BOOST_STATIC_ASSERT(sizeof(T) == 0);isn't allowed to fail until the template is instantiated, so I would just do that one. You are correct thatBOOST_STATIC_ASSERT(false);triggers each time.The reason for this has to do with two-phase name lookup. This is, essentially, the following: when a template is compiled, it's compiled twice. The first time a compielr sees a template it compiles everything except the expressions dependent on template parameters, and the second compilation happens once the template parameter is known, compiling the instantiation fully.
This is why
BOOST_STATIC_ASSERT(false);will fail always: nothing here is dependent and the assert is processed immediately, as if the function weren't a template at all. (Note that MSVC does not implement two-phase look-up, so this fails at instantiation, incorrectly.) Contrarily, becauseTis dependent (§14.6.2.1),BOOST_STATIC_ASSERT(sizeof(T) == 0);is dependent, and is not allowed to be checked until the template is instantiated. (Where upon it will always fail.)If a compiler tries to be thoughtful and fail it ahead of time, it would be non-conforming. You're suppose to be able to rely on this stuff. That said, if fear gets the best of you it's trivial to really make it wait:
This is both guaranteed to fail, and impossible for a compiler to correctly "smartly" fail ahead of time.
您可以执行如下操作:
这当然假设 T 没有具有给定名称的成员,因此您必须相应地选择“错误消息”(例如,通过违反命名约定)。
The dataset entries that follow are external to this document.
import Summits.QuantumFields.YangMills.Theorems.FluctuationComparisonRegPrIntLS2BetaFibreTransport
import HarnessLib

/-!
# (RG-K ⊕ WREG) FIBRE TRANSPORT, §4: the (L3) transversal-Hessian GROWTH row reduces to OFF-PIVOT TRANSVERSALITY of the tube

Definition-free helper for LINE g18-1 `Cruxes/FluctuationComparisonRegPrIntL/Lines/semiclassical_s2beta.lean` (crux `stmt-QuantumFields-20520`, row
LAPLACE; w4-20520 g15's v8 stub `stub_transversalHessian` in the (L3) form «`ContDiffAt ℝ 2 (A ∘ Φ_V ∘ σ) 0` + growth `c₁‖y‖² ≤ A (Φ_V (σ y)) − m`»).
The GROWTH half needs no smoothness: GAP♯ bounds the excess action of the chart value by its residual-orbit distance (✓`…S2BetaFibreTransport` §3), the
chart value has `z`'s OFF-PIVOT coordinates, and the off-pivot part of the orbit distance is dominated by the whole — so any lower bound `t` (of record:
`t := c₁‖y‖²` at `z := σ y`) for the OFF-PIVOT residual-orbit distance of `z` gives `m + μ′ t ≤ A (Φ (V, z))`.  What remains for the growth row is therefore a
CHART-SIDE metric transversality of the tube `σ` to the residual orbit in off-pivot coordinates (px21 g9's (C3) chart), and for the `ContDiffAt` half the
`C²`-regularity of `Φ (V, ·)` along `σ` (not addressed here).

* ★ `growth_of_offPivot_orbitDist_le` — the reduction, pointwise in `z`, abstract in the chart `Φ` (rows `hoff`, `hfib` as in §3).

HONEST: bookkeeping; proves NO stub — EXW, GAP♯, LAPLACE, H4ᶜ, LFR♯ᶜ, S2β and crux 20520 stay OPEN; rung R3 (YM₃ on T³) is NOT d = 4, NOT infinite volume,
NOT a mass gap, NOT Clay; the Yang–Mills mass gap is NOT proved.
-/

noncomputable section

open MeasureTheory Filter Topology Set Function
open Literature.MathematicalPhysics.QuantumFieldTheory.Balaban1983to89
open Literature.MathematicalPhysics.QuantumFieldTheory.Balaban1983to89.T3ContinuumYM3Torus
open Literature.MathematicalPhysics.QuantumFieldTheory.Balaban1983to89.T3UnitLawDensityEML
open Literature.MathematicalPhysics.QuantumFieldTheory.Balaban1983to89.T3UnitScaleTilt
open Literature.MathematicalPhysics.QuantumFieldTheory.Balaban1983to89.T3TiltDescent
open Literature.MathematicalPhysics.QuantumFieldTheory.Balaban1983to89.T3ConstrainedMinimiser (fibre)
open Literature.MathematicalPhysics.QuantumFieldTheory.Balaban1983to89.T4Continuum
open scoped Literature.MathematicalPhysics.QuantumFieldTheory.Balaban1983to89.T3OrbitAverage
open Summit.QuantumFields.YangMills.Theorems.FluctuationComparisonRegPrIntLWregChain (iterCentralBond)
open Summit.QuantumFields.YangMills.Theorems.FluctuationComparisonRegPrIntLS2BetaResidualGauge

namespace Summit.QuantumFields.YangMills.Theorems.FluctuationComparisonRegPrIntLS2BetaFibreGrowth

section Growth

variable (F : T3Family) {J K : ℕ} (hJK : J ≤ K)

/-- ★ **THE (L3) GROWTH ROW FROM GAP♯ AND OFF-PIVOT TRANSVERSALITY** (pointwise; the input of ✓`…S2BetaLaplacePeano.hessianRows_of_contDiffAt_of_growth` ∕
✓`…S2BetaLaplaceLimit.inner_ge_of_quadratic_growth` along a transversal `σ`, read at `z := σ y`, `t := c₁‖y‖²`): at a point `z` of the carrier whose chart
value lies in `Sf`, ANY lower bound `t` for the residual-orbit distance of `z` computed on the OFF-PIVOT bonds only is a lower bound for `(wilsonAction4 (Φ (V,z)) − m)∕μ′`
— because the chart value has `z`'s off-pivot coordinates (`hoff`), the off-pivot sum is dominated by the full sum, and GAP♯ bounds the full orbit distance of the
chart value (which lies in the fibre, `hfib`) by the excess action.  So the transversal-Hessian growth row of the LAPLACE docking reduces to a CHART-SIDE metric
transversality of the tube `σ` to the residual orbit in off-pivot coordinates (no smoothness of `Φ` involved).
[cite: Balaban1985Variational, Thm 1 (8)-(10) p.279 and (142) p.299; Balaban1987RG1, (0.4) p.253] -/
theorem growth_of_offPivot_orbitDist_le
    (Φ : GaugeField (F.P J) 0 (Matrix.specialUnitaryGroup (Fin 2) ℂ) × GaugeField (F.P K) 0 (Matrix.specialUnitaryGroup (Fin 2) ℂ) →
      GaugeField (F.P K) 0 (Matrix.specialUnitaryGroup (Fin 2) ℂ))
    {Sf : Set (GaugeField (F.P K) 0 (Matrix.specialUnitaryGroup (Fin 2) ℂ))}
    {V : GaugeField (F.P J) 0 (Matrix.specialUnitaryGroup (Fin 2) ℂ)} {m μ' : ℝ} (hμ' : 0 < μ')
    {U₀ : GaugeField (F.P K) 0 (Matrix.specialUnitaryGroup (Fin 2) ℂ)}
    (hgap : ∀ U ∈ fibre F ℰp J K hJK V, U ∈ Sf →
      μ' * (⨅ w : {w : Site (F.P K) 0 → Matrix.specialUnitaryGroup (Fin 2) ℂ |
              ∀ U : GaugeField (F.P K) 0 (Matrix.specialUnitaryGroup (Fin 2) ℂ),
                descendTo F ℰp J K hJK (GaugeField.gaugeAct w U) = descendTo F ℰp J K hJK U},
            ∑ ℓ : PBond (F.P K) 0,
              dist1 (U ℓ * ((GaugeField.gaugeAct (w : Site (F.P K) 0 → Matrix.specialUnitaryGroup (Fin 2) ℂ) U₀) ℓ)⁻¹) ^ 2)
        ≤ wilsonAction4 U - m)
    {Xc : Set (GaugeField (F.P K) 0 (Matrix.specialUnitaryGroup (Fin 2) ℂ))}
    (hoff : ∀ z ∈ Xc, ∀ b, (∀ c, iterCentralBond (P := F.P K) (K - J) c ≠ b) → Φ (V, z) b = z b)
    (hfib : ∀ z ∈ Xc, descendTo F ℰp J K hJK (Φ (V, z)) = V)
    {z : GaugeField (F.P K) 0 (Matrix.specialUnitaryGroup (Fin 2) ℂ)} (hz : z ∈ Xc) (hzS : Φ (V, z) ∈ Sf) {t : ℝ}
    (ht : t ≤ ⨅ w : {w : Site (F.P K) 0 → Matrix.specialUnitaryGroup (Fin 2) ℂ |
              ∀ U : GaugeField (F.P K) 0 (Matrix.specialUnitaryGroup (Fin 2) ℂ),
                descendTo F ℰp J K hJK (GaugeField.gaugeAct w U) = descendTo F ℰp J K hJK U},
            ∑ ℓ ∈ Finset.univ.filter (fun ℓ : PBond (F.P K) 0 => ∀ c, iterCentralBond (P := F.P K) (K - J) c ≠ ℓ),
              dist1 (z ℓ * ((GaugeField.gaugeAct (w : Site (F.P K) 0 → Matrix.specialUnitaryGroup (Fin 2) ℂ) U₀) ℓ)⁻¹) ^ 2) :
    m + μ' * t ≤ wilsonAction4 (Φ (V, z)) := by
  classical
  haveI := compactSpace_residualGauge F hJK
  haveI : Nonempty {w : Site (F.P K) 0 → Matrix.specialUnitaryGroup (Fin 2) ℂ |
              ∀ U : GaugeField (F.P K) 0 (Matrix.specialUnitaryGroup (Fin 2) ℂ),
                descendTo F ℰp J K hJK (GaugeField.gaugeAct w U) = descendTo F ℰp J K hJK U} := ⟨⟨1, residual_one F hJK⟩⟩
  -- the off-pivot orbit distance of `z` is the off-pivot orbit distance of `Φ (V, z)`, dominated by the full one
  have hle : ∀ w : {w : Site (F.P K) 0 → Matrix.specialUnitaryGroup (Fin 2) ℂ |
              ∀ U : GaugeField (F.P K) 0 (Matrix.specialUnitaryGroup (Fin 2) ℂ),
                descendTo F ℰp J K hJK (GaugeField.gaugeAct w U) = descendTo F ℰp J K hJK U},
      (∑ ℓ ∈ Finset.univ.filter (fun ℓ : PBond (F.P K) 0 => ∀ c, iterCentralBond (P := F.P K) (K - J) c ≠ ℓ),
          dist1 (z ℓ * ((GaugeField.gaugeAct (w : Site (F.P K) 0 → Matrix.specialUnitaryGroup (Fin 2) ℂ) U₀) ℓ)⁻¹) ^ 2) ≤
        ∑ ℓ : PBond (F.P K) 0,
          dist1 (Φ (V, z) ℓ * ((GaugeField.gaugeAct (w : Site (F.P K) 0 → Matrix.specialUnitaryGroup (Fin 2) ℂ) U₀) ℓ)⁻¹) ^ 2 := by
    intro w
    have heq : (∑ ℓ ∈ Finset.univ.filter (fun ℓ : PBond (F.P K) 0 => ∀ c, iterCentralBond (P := F.P K) (K - J) c ≠ ℓ),
        dist1 (z ℓ * ((GaugeField.gaugeAct (w : Site (F.P K) 0 → Matrix.specialUnitaryGroup (Fin 2) ℂ) U₀) ℓ)⁻¹) ^ 2) =
        ∑ ℓ ∈ Finset.univ.filter (fun ℓ : PBond (F.P K) 0 => ∀ c, iterCentralBond (P := F.P K) (K - J) c ≠ ℓ),
          dist1 (Φ (V, z) ℓ * ((GaugeField.gaugeAct (w : Site (F.P K) 0 → Matrix.specialUnitaryGroup (Fin 2) ℂ) U₀) ℓ)⁻¹) ^ 2 :=
      Finset.sum_congr rfl fun ℓ hℓ => by rw [hoff z hz ℓ (Finset.mem_filter.1 hℓ).2]
    rw [heq]
    exact Finset.sum_le_sum_of_subset_of_nonneg (Finset.filter_subset _ _) fun ℓ _ _ => sq_nonneg _
  have hbdd : BddBelow (Set.range fun w : {w : Site (F.P K) 0 → Matrix.specialUnitaryGroup (Fin 2) ℂ |
              ∀ U : GaugeField (F.P K) 0 (Matrix.specialUnitaryGroup (Fin 2) ℂ),
                descendTo F ℰp J K hJK (GaugeField.gaugeAct w U) = descendTo F ℰp J K hJK U} =>
      ∑ ℓ ∈ Finset.univ.filter (fun ℓ : PBond (F.P K) 0 => ∀ c, iterCentralBond (P := F.P K) (K - J) c ≠ ℓ),
        dist1 (z ℓ * ((GaugeField.gaugeAct (w : Site (F.P K) 0 → Matrix.specialUnitaryGroup (Fin 2) ℂ) U₀) ℓ)⁻¹) ^ 2) :=
    ⟨0, by rintro _ ⟨w, rfl⟩; exact Finset.sum_nonneg fun ℓ _ => sq_nonneg _⟩
  have hinf : (⨅ w : {w : Site (F.P K) 0 → Matrix.specialUnitaryGroup (Fin 2) ℂ |
              ∀ U : GaugeField (F.P K) 0 (Matrix.specialUnitaryGroup (Fin 2) ℂ),
                descendTo F ℰp J K hJK (GaugeField.gaugeAct w U) = descendTo F ℰp J K hJK U},
      ∑ ℓ ∈ Finset.univ.filter (fun ℓ : PBond (F.P K) 0 => ∀ c, iterCentralBond (P := F.P K) (K - J) c ≠ ℓ),
        dist1 (z ℓ * ((GaugeField.gaugeAct (w : Site (F.P K) 0 → Matrix.specialUnitaryGroup (Fin 2) ℂ) U₀) ℓ)⁻¹) ^ 2) ≤
      ⨅ w : {w : Site (F.P K) 0 → Matrix.specialUnitaryGroup (Fin 2) ℂ |
              ∀ U : GaugeField (F.P K) 0 (Matrix.specialUnitaryGroup (Fin 2) ℂ),
                descendTo F ℰp J K hJK (GaugeField.gaugeAct w U) = descendTo F ℰp J K hJK U},
        ∑ ℓ : PBond (F.P K) 0,
          dist1 (Φ (V, z) ℓ * ((GaugeField.gaugeAct (w : Site (F.P K) 0 → Matrix.specialUnitaryGroup (Fin 2) ℂ) U₀) ℓ)⁻¹) ^ 2 :=
    le_ciInf fun w => (ciInf_le hbdd w).trans (hle w)
  have h := hgap (Φ (V, z)) (hfib z hz) hzS
  nlinarith [mul_le_mul_of_nonneg_left (ht.trans hinf) hμ'.le]

end Growth

end Summit.QuantumFields.YangMills.Theorems.FluctuationComparisonRegPrIntLS2BetaFibreGrowth

end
You could do something like the following:
This of course assumes, that T doesn't have a member with the given name, so you would have to choose your "error message" accordingly (e.g. by violating naming conventions).
将 static_assert 与 c++0x 一起使用,
这会在编译时引发错误。
对于c++ 98/2003,我们可以尝试这个
数组至少包含一个元素。所以编译器会抱怨。但错误消息可能无法显示发生的情况。
第一个不会是一个选择,因为它总是失败。
use static_assert with c++0x
this will raise an error when compiling.
For c++ 98/2003, we could try this
array at lest contains one element. So the compiler would complain. But the error message might be useless to show what happened.
The first wouldn't be a choice since it always fails.
如果您使用不带 -pedantic 的 gcc,则需要注意一点,在这种情况下,可能有
sizeof(T) == 0- 当T< /code> 是一个零长度数组。在这种情况下,您可以使用以下方法来解决它:
封装这个技巧可能会更好,这可以提高可读性,因为它表达了您的意图:
正如 GMan 所解释的,如果没有实例化,就像
sizeof( T) == 0。然而,这个故事的寓意可能应该是始终使用 -pedantic 进行编译。There's a little caveat if you're using gcc without -pedantic, in which case it is possible to have
sizeof(T) == 0- whenTis a zero-length array.In this case you can work around it by using this instead:
It may be better to encapsulate this trick, which can improve readability because it expresses your intent:
As GMan explained, this can't fail without instantiation just like
sizeof(T) == 0. However, the moral of this story should probably instead be always compile with -pedantic instead.